What they did
The researchers developed ClawBench, an evaluation framework testing AI agents on 153 common online tasks across 15 categories, including e-commerce purchases, appointment booking, and job applications. Unlike previous benchmarks using static offline pages, ClawBench operates on live production websites with a lightweight interception layer that captures and blocks final submissions to prevent real-world effects while preserving authentic complexity.

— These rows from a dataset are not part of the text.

import Literature.AnabelianGeometry.AbsoluteAnabelian.HolomorphicEllipticCuspidalization
import Literature.GroupTheory.CombinatorialGroupTheory.FreeProductThreeInvolutions
import HarnessLib

/-!
# [AbsTopIII] Cor. 2.7 (a), sub-node (a).1: `IndexTwoTorsionFreeUnique` — DISCHARGED (proof-only companion)

Topic `AnabelianGeometry/AbsoluteAnabelian`; proof-only companion of abc-iut-L4-t12's sub-DAG statements file
`HolomorphicEllipticCuspidalization.lean` (p414370; plan/L4/SUBDAG-AbsTopIII-Cor-27.md row Cor-27.a.r2). The typed
sub-node `IndexTwoTorsionFreeUnique` («the unique torsion-free subgroup of index two of the group Π», [AbsTopIII] Cor.
2.7 (a) p.58 / [AbsTopII] Rmk 3.1.1: `ℤ/2 ∗ ℤ/2 ∗ ℤ/2` has exactly one torsion-free subgroup of index two) is, verbatim,
the classical theorem `Literature.GroupTheory.CombinatorialGroupTheory.existsUnique_index_two_torsionFree`
(FreeProductThreeInvolutions.lean, abc-iut-w5-d104): this file records the one-line discharge with the fully-qualified
type. No definition, no named fact; nothing of the statements file is restated. HONEST FRAMING: a classical
group-theoretic step of a refereed paper ([AbsTopIII]); nothing here bears on [IUTchIII] Cor. 3.12.
-/

namespace Literature.AnabelianGeometry.AbsoluteAnabelian.HolomorphicEllipticCuspidalization

/-- **[AbsTopIII] Cor. 2.7 (a), sub-node (a).1 DISCHARGED**: the free product of three groups of order two has
exactly one torsion-free subgroup of index two. [cite: MochizukiAbsTopIII2015, Corollary 2.7 (a) p.58] -/
theorem indexTwoTorsionFreeUnique_holds :
    Literature.AnabelianGeometry.AbsoluteAnabelian.HolomorphicEllipticCuspidalization.IndexTwoTorsionFreeUnique :=
  Literature.GroupTheory.CombinatorialGroupTheory.existsUnique_index_two_torsionFree

/-- `IndexTwoTorsionFreeUnique` — `_holds` alias of `indexTwoTorsionFreeUnique_holds` above under the fact's exact name (appended
2026-08-28, D-0026 bookkeeping: the proof term is the existing theorem of this file; no statement,
definition or attribute is edited; no new named fact; the ledger's debt table listed the fact
unproved). [cite: MochizukiAbsTopIII2015, Corollary 2.7 (a) p.58] -/
theorem _root_.Literature.AnabelianGeometry.AbsoluteAnabelian.HolomorphicEllipticCuspidalization.IndexTwoTorsionFreeUnique_holds :
    Literature.AnabelianGeometry.AbsoluteAnabelian.HolomorphicEllipticCuspidalization.IndexTwoTorsionFreeUnique :=
  _root_.Literature.AnabelianGeometry.AbsoluteAnabelian.HolomorphicEllipticCuspidalization.indexTwoTorsionFreeUnique_holds

end Literature.AnabelianGeometry.AbsoluteAnabelian.HolomorphicEllipticCuspidalization
import Summits.AtomisticToContinuum.HydrodynamicLimit.Theorems.LambertianContactSwapLambertianEulerGaussianFrame
import Summits.AtomisticToContinuum.HydrodynamicLimit.Theorems.LambertianContactSwapLambertianEulerRadialArchimedes
import HarnessLib

/-!
# The Lambert (Knudsen cosine) law of the redrawn direction
# (`LambertianContactSwap.LambertianEuler`, stmt-AtomisticToContinuum-11854, line `Sketch`,
# stub `stub_lambertLaw`)

For a contact normal `ω ≠ 0` of `ℝ³` and a standard Gaussian vector `ξ`, the Lambertian
direction `n = lambertDir ω ξ = normalize(ω̂ + ξ̂)` of the route's cosine redraw has the law of
the uniform point `ξ̂ = ξ/‖ξ‖` of the unit sphere weighted by `4 (ω̂ · ξ̂)₊`:
`∫ F(lambertDir ω ξ) dγ(ξ) = ∫ 4 (ω̂ · ξ̂)₊ F(ξ̂) dγ(ξ)` for every measurable `F ≥ 0`
(`lambertLaw`) — the cosine law `(n · ω̂)₊ dσ(n)/π` on the outgoing hemisphere
(Comets–Popov–Schütz–Vachkovskaia 2008 §2.1; Feres–Yablonsky 2004), which is at the same time the
flux-invariance identity of the cosine redraw (incoming contact flux ↦ outgoing contact flux, the
boundary identity of Liouville's theorem for the Lambertian gas). (Archimedes' theorem on `ℝ³`, the
same cylindrical route, is landed separately: `…LambertianEulerArchimedes.archimedesV3`.)

Proof: cylindrical coordinates about `ω̂`
(`…GaussianFrame.lintegral_stdGaussian_framePolar`): for each azimuth both integrands are
functions of the polar cosine `t = c/√(c² + r²)` — `F(Ψ_θ(√((1+t)/2)))` on the left
(`lambertDir_frame`: the redraw halves the polar angle) and `4t₊ F(Ψ_θ(t))` on the right — whose
`(c, r)`-law is `dt/2` (`…RadialArchimedes.radialArchimedes`); the substitution `t = 2s² − 1`
(`setLIntegral_comp_halfAngle`) matches the two sides.
-/

noncomputable section

open MeasureTheory ProbabilityTheory Set Real Filter
open scoped ENNReal InnerProductSpace

namespace Summit.AtomisticToContinuum.HydrodynamicLimit.Theorems.LambertianContactSwapLambertianEulerLambertLaw

open Literature.MathematicalPhysics.KineticTheory Literature.Analysis.FluidPDE
open Summit.AtomisticToContinuum.HydrodynamicLimit.Theorems.LambertianContactSwapLambertianEulerGaussianFrame
open Summit.AtomisticToContinuum.HydrodynamicLimit.Theorems.LambertianContactSwapLambertianEulerRadialArchimedes

/-- Left integrand in cylindrical coordinates: for unit `ω`, `r > 0` and any azimuth `θ`,
`r (2π)⁻¹ e^{-r²/2} F(lambertDir ω (c ω + r u_θ)) = (r e^{-r²/2}) · ((2π)⁻¹ F(Ψ_θ(√((1+t)/2))))`,
`t = c/√(c² + r²)`, `Ψ_θ(s) = s ω + √(1 − s²) u_θ`. [folklore] -/
theorem integrand_left {ω : V3} (hω : ‖ω‖ = 1) (F : V3 → ℝ≥0∞) (c : ℝ) {r : ℝ} (hr : 0 < r)
    (θ : ℝ) :
    ENNReal.ofReal (r * ((2 * π)⁻¹ * rexp (-r ^ 2 / 2))) *
        F (lambertDir ω (c • ω + r • (Real.cos θ • Lambert.e₁ ω + Real.sin θ • Lambert.e₂ ω))) =
      ENNReal.ofReal (r * rexp (-r ^ 2 / 2)) * (ENNReal.ofReal ((2 * π)⁻¹) *
        F (√((1 + c / √(c ^ 2 + r ^ 2)) / 2) • ω +
          √(1 - (√((1 + c / √(c ^ 2 + r ^ 2)) / 2)) ^ 2) •
            (Real.cos θ • Lambert.e₁ ω + Real.sin θ • Lambert.e₂ ω))) := by
  rw [lambertDir_frame hω (norm_azimuth hω θ) (inner_self_azimuth ω θ) c hr,
    ofReal_weight_mul _ (mul_nonneg hr.le (Real.exp_pos _).le)]

/-- Right integrand in cylindrical coordinates: for unit `ω`, `r > 0` and any azimuth `θ`, with
`ξ = c ω + r u_θ`, `r (2π)⁻¹ e^{-r²/2} · (4(⟪ω, ξ̂⟫)₊ F(ξ̂)) = (r e^{-r²/2}) · (4 t₊ · ((2π)⁻¹ F(Ψ_θ(t))))`.
[folklore] -/
theorem integrand_right {ω : V3} (hω : ‖ω‖ = 1) (F : V3 → ℝ≥0∞) (c : ℝ) {r : ℝ} (hr : 0 < r)
    (θ : ℝ) :
    ENNReal.ofReal (r * ((2 * π)⁻¹ * rexp (-r ^ 2 / 2))) *
        (ENNReal.ofReal (4 * max (⟪ω, ‖c • ω + r • (Real.cos θ • Lambert.e₁ ω +
            Real.sin θ • Lambert.e₂ ω)‖⁻¹ • (c • ω + r • (Real.cos θ • Lambert.e₁ ω +
              Real.sin θ • Lambert.e₂ ω))⟫_ℝ) 0) *
          F (‖c • ω + r • (Real.cos θ • Lambert.e₁ ω + Real.sin θ • Lambert.e₂ ω)‖⁻¹ •
            (c • ω + r • (Real.cos θ • Lambert.e₁ ω + Real.sin θ • Lambert.e₂ ω)))) =
      ENNReal.ofReal (r * rexp (-r ^ 2 / 2)) *
        (ENNReal.ofReal (4 * max (c / √(c ^ 2 + r ^ 2)) 0) * (ENNReal.ofReal ((2 * π)⁻¹) *
          F ((c / √(c ^ 2 + r ^ 2)) • ω + √(1 - (c / √(c ^ 2 + r ^ 2)) ^ 2) •
            (Real.cos θ • Lambert.e₁ ω + Real.sin θ • Lambert.e₂ ω)))) := by
  rw [inner_unitVec_eq hω (norm_azimuth hω θ) (inner_self_azimuth ω θ) c hr,
    unitVec_eq hω (norm_azimuth hω θ) (inner_self_azimuth ω θ) c hr,
    ofReal_weight_mul _ (mul_nonneg hr.le (Real.exp_pos _).le)]
  ring

/-- Joint measurability of the azimuth-parametrised integrand
`(s, θ) ↦ (2π)⁻¹ F(s ω + √(1 − s²) u_θ)`. [folklore] -/
theorem measurable_meridian_integrand (ω : V3) {F : V3 → ℝ≥0∞} (hF : Measurable F) :
    Measurable fun p : ℝ × ℝ => ENNReal.ofReal ((2 * π)⁻¹) *
      F (p.1 • ω + √(1 - p.1 ^ 2) • (Real.cos p.2 • Lambert.e₁ ω + Real.sin p.2 • Lambert.e₂ ω)) :=
  measurable_const.mul (hF.comp (continuous_meridian ω).measurable)

/-- **The Lambert law for a unit normal**, given radial Archimedes (hypothesis `hRA`: under
`γ₁(dc) ⊗ r e^{-r²/2} dr` the polar cosine `c/√(c²+r²)` is uniform on `[-1, 1]`):
`∫ F(lambertDir ω ξ) dγ(ξ) = ∫ 4(⟪ω, ξ̂⟫)₊ F(ξ̂) dγ(ξ)`. [cite: CometsEtAl2008, §2.1] -/
theorem lambertLaw_unit
    (hRA : ∀ G : ℝ → ℝ≥0∞, Measurable G →
      ∫⁻ x, (∫⁻ r in Set.Ioi (0 : ℝ), ENNReal.ofReal (r * Real.exp (-r ^ 2 / 2)) *
          G (x / Real.sqrt (x ^ 2 + r ^ 2))) ∂(gaussianReal 0 1) =
        2⁻¹ * ∫⁻ t in Set.Icc (-1 : ℝ) 1, G t)
    {ω : V3} (hω : ‖ω‖ = 1) {F : V3 → ℝ≥0∞} (hF : Measurable F) :
    ∫⁻ ξ, F (lambertDir ω ξ) ∂(stdGaussian V3) =
      ∫⁻ ξ, ENNReal.ofReal (4 * max (⟪ω, ‖ξ‖⁻¹ • ξ⟫_ℝ) 0) * F (‖ξ‖⁻¹ • ξ) ∂(stdGaussian V3) := by
  have hfm := measurable_meridian_integrand ω hF
  -- the azimuth-averaged observable `Gt s = ∫_θ (2π)⁻¹ F(Ψ_θ(s))` is measurable in `s`
  have hGtm : Measurable fun s : ℝ => ∫⁻ θ in Ioo (-π) π, ENNReal.ofReal ((2 * π)⁻¹) *
      F (s • ω + √(1 - s ^ 2) • (Real.cos θ • Lambert.e₁ ω + Real.sin θ • Lambert.e₂ ω)) :=
    hfm.lintegral_prod_right'
  have hθm : ∀ s : ℝ, Measurable fun θ : ℝ => ENNReal.ofReal ((2 * π)⁻¹) *
      F (s • ω + √(1 - s ^ 2) • (Real.cos θ • Lambert.e₁ ω + Real.sin θ • Lambert.e₂ ω)) :=
    fun s => hfm.comp (measurable_const.prodMk measurable_id)
  -- left side
  have hmeasL : Measurable fun ξ : V3 => F (lambertDir ω ξ) :=
    hF.comp (measurable_const.lambertDir measurable_id)
  have keyL := hRA (fun t => ∫⁻ θ in Ioo (-π) π, ENNReal.ofReal ((2 * π)⁻¹) *
      F (√((1 + t) / 2) • ω + √(1 - (√((1 + t) / 2)) ^ 2) •
        (Real.cos θ • Lambert.e₁ ω + Real.sin θ • Lambert.e₂ ω))) (hGtm.comp (by fun_prop))
  have hL : ∫⁻ ξ, F (lambertDir ω ξ) ∂(stdGaussian V3) =
      2⁻¹ * ∫⁻ t in Icc (-1 : ℝ) 1, ∫⁻ θ in Ioo (-π) π, ENNReal.ofReal ((2 * π)⁻¹) *
        F (√((1 + t) / 2) • ω + √(1 - (√((1 + t) / 2)) ^ 2) •
          (Real.cos θ • Lambert.e₁ ω + Real.sin θ • Lambert.e₂ ω)) := by
    rw [← keyL, lintegral_stdGaussian_framePolar hω hmeasL]
    refine lintegral_congr fun c => ?_
    refine setLIntegral_congr_fun measurableSet_Ioi fun r hr => ?_
    simp_rw [integrand_left hω F c hr]
    rw [lintegral_const_mul _ (hθm _)]
  -- right side
  have hmeasR : Measurable fun ξ : V3 =>
      ENNReal.ofReal (4 * max (⟪ω, ‖ξ‖⁻¹ • ξ⟫_ℝ) 0) * F (‖ξ‖⁻¹ • ξ) := by
    have hn : Measurable fun ξ : V3 => ‖ξ‖⁻¹ • ξ := measurable_norm.inv.smul measurable_id
    exact (ENNReal.measurable_ofReal.comp (measurable_const.mul
      ((measurable_const.inner hn).max measurable_const))).mul (hF.comp hn)
  have hwm : Measurable fun t : ℝ => ENNReal.ofReal (4 * max t 0) :=
    ENNReal.measurable_ofReal.comp (measurable_const.mul (measurable_id.max measurable_const))
  have keyR := hRA (fun t => ENNReal.ofReal (4 * max t 0) * ∫⁻ θ in Ioo (-π) π,
      ENNReal.ofReal ((2 * π)⁻¹) * F (t • ω + √(1 - t ^ 2) •
        (Real.cos θ • Lambert.e₁ ω + Real.sin θ • Lambert.e₂ ω))) (hwm.mul hGtm)
  have hR : ∫⁻ ξ, ENNReal.ofReal (4 * max (⟪ω, ‖ξ‖⁻¹ • ξ⟫_ℝ) 0) * F (‖ξ‖⁻¹ • ξ)
        ∂(stdGaussian V3) =
      2⁻¹ * ∫⁻ t in Icc (-1 : ℝ) 1, ENNReal.ofReal (4 * max t 0) * ∫⁻ θ in Ioo (-π) π,
        ENNReal.ofReal ((2 * π)⁻¹) * F (t • ω + √(1 - t ^ 2) •
          (Real.cos θ • Lambert.e₁ ω + Real.sin θ • Lambert.e₂ ω)) := by
    rw [← keyR, lintegral_stdGaussian_framePolar hω hmeasR]
    refine lintegral_congr fun c => ?_
    refine setLIntegral_congr_fun measurableSet_Ioi fun r hr => ?_
    simp_rw [integrand_right hω F c hr]
    rw [lintegral_const_mul _ ((hθm _).const_mul _), lintegral_const_mul _ (hθm _)]
  rw [hL, hR]
  exact setLIntegral_comp_halfAngle (fun s => ∫⁻ θ in Ioo (-π) π, ENNReal.ofReal ((2 * π)⁻¹) *
    F (s • ω + √(1 - s ^ 2) • (Real.cos θ • Lambert.e₁ ω + Real.sin θ • Lambert.e₂ ω))) ▸ rfl

/-- **The Lambert (Knudsen cosine) law of the redrawn direction** (stub `stub_lambertLaw` of line
`Sketch`, given radial Archimedes `hRA`): for `ω ≠ 0` and measurable `F ≥ 0`,
`∫ F(lambertDir ω ξ) dγ(ξ) = ∫ 4 (⟪ω̂, ξ̂⟫)₊ F(ξ̂) dγ(ξ)` — the law of `normalize(ω̂ + ξ̂)` is the
uniform law of `ξ̂` weighted by `4(n·ω̂)₊`, the cosine law on the outgoing hemisphere.
[cite: CometsEtAl2008, §2.1] -/
theorem lambertLaw_of_radialArchimedes
    (hRA : ∀ G : ℝ → ℝ≥0∞, Measurable G →
      ∫⁻ x, (∫⁻ r in Set.Ioi (0 : ℝ), ENNReal.ofReal (r * Real.exp (-r ^ 2 / 2)) *
          G (x / Real.sqrt (x ^ 2 + r ^ 2))) ∂(gaussianReal 0 1) =
        2⁻¹ * ∫⁻ t in Set.Icc (-1 : ℝ) 1, G t) :
    ∀ ω : V3, ω ≠ 0 → ∀ F : V3 → ℝ≥0∞, Measurable F →
      ∫⁻ ξ, F (lambertDir ω ξ) ∂(stdGaussian V3) =
        ∫⁻ ξ, ENNReal.ofReal (4 * max (⟪‖ω‖⁻¹ • ω, ‖ξ‖⁻¹ • ξ⟫_ℝ) 0) * F (‖ξ‖⁻¹ • ξ)
          ∂(stdGaussian V3) := by
  intro ω hω F hF
  have hn : ‖ω‖ ≠ 0 := norm_ne_zero_iff.2 hω
  have hunit : ‖‖ω‖⁻¹ • ω‖ = 1 := by rw [norm_smul, norm_inv, norm_norm, inv_mul_cancel₀ hn]
  have hdir : ∀ ξ, lambertDir ω ξ = lambertDir (‖ω‖⁻¹ • ω) ξ := fun ξ =>
    (lambertDir_smul_left (inv_pos.2 (norm_pos_iff.2 hω)) ω ξ).symm
  simp_rw [hdir]
  exact lambertLaw_unit hRA hunit hF

/-! ### The unconditional statements -/

/-- **The Lambert (Knudsen cosine) law of the redrawn direction** — the registered stub
`stub_lambertLaw` of line `Sketch` of crux `LambertianEuler` (stmt-AtomisticToContinuum-11854),
proved unconditionally: for `ω ≠ 0` and measurable `F ≥ 0`,
`∫ F(lambertDir ω ξ) dγ(ξ) = ∫ 4 (⟪ω̂, ξ̂⟫)₊ F(ξ̂) dγ(ξ)`. The law of `normalize(ω̂ + ξ̂)` for `ξ`
standard Gaussian in `ℝ³` is the uniform law of `ξ̂` weighted by `4(n·ω̂)₊`, i.e. the cosine law
`(n·ω̂)₊ dσ(n)/π` on the outgoing hemisphere — equivalently, the cosine redraw maps the incoming
contact flux onto the outgoing contact flux (the boundary identity of Liouville's theorem for the
Lambertian hard-sphere gas). [cite: CometsEtAl2008, §2.1] -/
theorem lambertLaw : ∀ ω : V3, ω ≠ 0 → ∀ F : V3 → ℝ≥0∞, Measurable F →
    ∫⁻ ξ, F (lambertDir ω ξ) ∂(stdGaussian V3) =
      ∫⁻ ξ, ENNReal.ofReal (4 * max (⟪‖ω‖⁻¹ • ω, ‖ξ‖⁻¹ • ξ⟫_ℝ) 0) * F (‖ξ‖⁻¹ • ξ)
        ∂(stdGaussian V3) :=
  lambertLaw_of_radialArchimedes radialArchimedes

/-- **Registered stub `stub_lambertLaw`** of line `Sketch` (crux stmt-AtomisticToContinuum-11854),
by name with its registered signature. [cite: CometsEtAl2008, §2.1] -/
theorem stub_lambertLaw :
    ∀ ω : V3, ω ≠ 0 → ∀ F : V3 → ℝ≥0∞, Measurable F →
    ∫⁻ ξ, F (lambertDir ω ξ) ∂(stdGaussian V3) =
      ∫⁻ ξ, ENNReal.ofReal (4 * max (⟪‖ω‖⁻¹ • ω, ‖ξ‖⁻¹ • ξ⟫_ℝ) 0) * F (‖ξ‖⁻¹ • ξ)
        ∂(stdGaussian V3) :=
  lambertLaw

end Summit.AtomisticToContinuum.HydrodynamicLimit.Theorems.LambertianContactSwapLambertianEulerLambertLaw

end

They evaluated 7 frontier models (both proprietary and open-source) on tasks requiring multi-step navigation, form completion, and information extraction from user documents across 144 different platforms.
Key findings
• Claude Sonnet 4.6, the top performer, achieved only 33.3% task completion • All tested models, including both proprietary and open-source options, completed only a small fraction of tasks • Tasks requiring document information extraction, multi-step workflows, and detailed form completion proved particularly challenging • Real-world web complexity significantly exceeds what current AI agents can handle reliably
Why it matters
ClawBench exposes a substantial gap between AI agents' performance on controlled benchmarks versus real-world utility. The results indicate that despite advances in language models, reliable AI assistants for everyday web tasks remain distant. This benchmark provides a concrete target for measuring progress toward practically useful AI automation.
Caveats
The study doesn't detail which specific task categories proved most difficult or provide error analysis explaining failure modes. The interception approach, while safe, may not fully capture real-world complexity like dynamic page changes or authentication challenges that occur during actual task completion.